## Goal of the exercise:
All entries are to be retyped without alteration.

[Saved entries]
=== Section Start ===
variable (K L : Type) [Field K] [NumberField K] [Field L] [NumberField L] [Algebra K L] [IsGalois K L]

omit [IsGalois K L] in
/-- Extended classes are Galois-invariant: `σ • i_{L/K}(d) = i_{L/K}(d)` for `σ ∈ Gal(L/K)` (`σ` restricts to the identity of `K`;
tree `classGroupExtend_mulEquiv_intAut`). [cite: NeukirchANT1999, Ch. III §1 Prop. (1.6) (iv)] -/
theorem mulEquiv_intAut_classGroupExtend (σ : L ≃ₐ[K] L) (d : ClassGroup (𝓞 K)) :
    ClassGroup.mulEquiv (AmbiguousClass.intAut σ) (classGroupExtend K L d) = classGroupExtend K L d := by
  have key := classGroupExtend_mulEquiv_intAut K L σ (1 : K ≃ₐ[K] K) (fun x => by rw [AlgEquiv.one_apply]; exact σ.commutes x) d
  rw [AmbiguousClass.mulEquiv_intAut_one, MulEquiv.refl_apply] at key
  exact key.symm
=== Section End ===
## Written answer:
variable (K L : Type) [Field K] [NumberField K] [Field L] [NumberField L] [Algebra K L] [IsGalois K L]

omit [IsGalois K L] in
/-- Extended classes are Galois-invariant: `σ • i_{L/K}(d) = i_{L/K}(d)` for `σ ∈ Gal(L/K)` (`σ` restricts to the identity of `K`;
tree `classGroupExtend_mulEquiv_intAut`). [cite: NeukirchANT1999, Ch. III §1 Prop. (1.6) (iv)] -/
theorem mulEquiv_intAut_classGroupExtend (σ : L ≃ₐ[K] L) (d : ClassGroup (𝓞 K)) :
    ClassGroup.mulEquiv (AmbiguousClass.intAut σ) (classGroupExtend K L d) = classGroupExtend K L d := by
  have key := classGroupExtend_mulEquiv_intAut K L σ (1 : K ≃ₐ[K] K) (fun x => by rw [AlgEquiv.one_apply]; exact σ.commutes x) d
  rw [AmbiguousClass.mulEquiv_intAut_one, MulEquiv.refl_apply] at key
  exact key.symm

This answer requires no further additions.